Entrevista:O Estado inteligente

terça-feira, junho 07, 2005

Omissão criminosa JB EDITORIAL

A gravíssima denúncia publicada há oito meses pelo Jornal do Brasil foi confirmada ontem pelo deputado Roberto Jefferson (PTB-SP), numa perturbadora entrevista à Folha de S.Paulo. Agora, só os muito cínicos ousarão contestar a infiltração, no código de práticas semiclandestinas forjado nos porões do poder, do odioso ''mensalão''. Assim se batizou a propina distribuída entre integrantes da ''base aliada'' para garantir a aprovação no Congresso do que interessa ao Palácio do Planalto.

Escancarada pelo presidente do PTB, essa excrescência se afigura ainda mais inquietante por atingir diretamente o coração do PT e, sobretudo, a alma do governo. Antes que o presidente Lula da Silva soubesse da existência do tumor, relatada pelo próprio Jefferson no começo deste ano, o chefe do PTB garante ter tratado do problema em escalas nos gabinetes dos ministros José Dirceu (Casa Civil), Antonio Palocci (Fazenda), Walfrido Mares Guia (Turismo) e Ciro Gomes (Integração Nacional).

Ou por duvidarem de tamanha maroteira, ou por preferirem passar ao largo de temas muito explosivos, nenhum deles agiu, nenhum nem sequer tocou no assunto com o presidente. O único a reagir foi o então ex-ministro Miro Teixeira: há oito meses, ele revelou a existência do balcão de compra e venda de votos.

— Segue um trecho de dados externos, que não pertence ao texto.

/-- The bulk integrand `r W(s) p + W(s) q` has a continuous space–time lift for continuous `W`. -/
theorem continuousOn_stLift_bulk (hr : ContinuousOn (stLift r) (S ×ˢ univ))
    (hs : ContinuousOn (stLift s) (S ×ˢ univ)) (hp : ContinuousOn (stLift p) (S ×ˢ univ))
    (hq : ContinuousOn (stLift q) (S ×ˢ univ)) {W : ℝ → ℝ} (hW : Continuous W) :
    ContinuousOn (stLift fun t x => r t x * W (s t x) * p t x + W (s t x) * q t x) (S ×ˢ univ) :=
  ((hr.mul (hW.comp_continuousOn hs)).mul hp).add ((hW.comp_continuousOn hs).mul hq)

/-- The boundary integrand `r W(s) φ` has a continuous space–time lift for continuous `W`. -/
theorem continuousOn_stLift_bdry (hr : ContinuousOn (stLift r) (S ×ˢ univ))
    (hs : ContinuousOn (stLift s) (S ×ˢ univ)) (hφ : ContinuousOn (stLift φ) (S ×ˢ univ))
    {W : ℝ → ℝ} (hW : Continuous W) :
    ContinuousOn (stLift fun t x => r t x * W (s t x) * φ t x) (S ×ˢ univ) :=
  (hr.mul (hW.comp_continuousOn hs)).mul hφ

/-- On the probability space `𝕋³`, space integrals of two continuous slices that are uniformly
`δ`-close are `δ`-close. -/
theorem abs_integral_sub_integral_le {f g : T3 → ℝ} (hf : Continuous f) (hg : Continuous g) {δ : ℝ}
    (h : ∀ x, |f x - g x| ≤ δ) : |(∫ x, f x) - ∫ x, g x| ≤ δ := by
  rw [← integral_sub hf.integrable_unitAddTorus hg.integrable_unitAddTorus]
  have h1 := norm_integral_le_of_norm_le_const (μ := (volume : Measure T3)) (C := δ)
    (f := fun x => f x - g x) (Eventually.of_forall fun x => by rw [Real.norm_eq_abs]; exact h x)
  simpa only [probReal_univ, mul_one, Real.norm_eq_abs] using h1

Internamente, o discurso de Miro não fez sucesso. Ele entendeu que o mais sensato seria deixar o governo antes de ser contagiado pelo epidêmico menosprezo a valores morais. Segundo Jefferson, também o presidente da República parece não ter renunciado por completo ao respeito a códigos éticos e legais: ao saber da história, Lula chorou. Enxugadas as lágrimas, mandou ''meter o pé no breque''.

Jefferson assegura que, desde aquela conversa, foi interrompida a farra do mensalão. É muito pouco. Em vez de denunciar o absurdo e castigar os responsáveis, Lula preferiu calar-se, a exemplo do que haviam feito os ministros. Tal omissão configura crime de responsabilidade. Delitos semelhantes bastaram para desencadear o processo de impeachment do ex-presidente Fernando Collor de Mello.

O chefe de governo está obrigado a informar se, onde, como e quando soube do ''mensalão''. O vice José Alencar deve explicações sobre o envolvimento do seu PL no esquema ignominioso. Sejam quais forem as respostas, a CPI dos Correios agora tornou-se, mais que recomendável, urgentíssima. É essencial saber-se até que ponto o partido alçado ao poder no papel de guardião da moralidade afundou no pântano das tentações do mando.

As denúncias de agora, insista-se, reafirmam a montagem na Praça dos Três Poderes de uma feira de negócios suspeitíssimos. As barracas foram atingidas pelos torpedos de Roberto Jefferson - a quem o presidente Lula garantiu que não perderia o sono se lhe oferecesse um ''cheque em branco''. Dos escombros emergiram comerciantes de votos que se valem de siglas sem programa, sem projeto, sem princípios, mas com muita gula por dinheiro e poder. Esses partidos de fantasia precisam acabar. Já.

Lancetados os tumores enfim radiografados, em outro episódio que reitera a relevância da imprensa livre e independente, a democracia pode tornar-se até beneficiária da crise em curso. Que os homens de bem e os políticos decentes do governo e da oposição se unam na pronta resposta. Precisam comprovar que o regime dispõe de instrumentos para deter a corrupção. É a hora do ponto final na impunidade.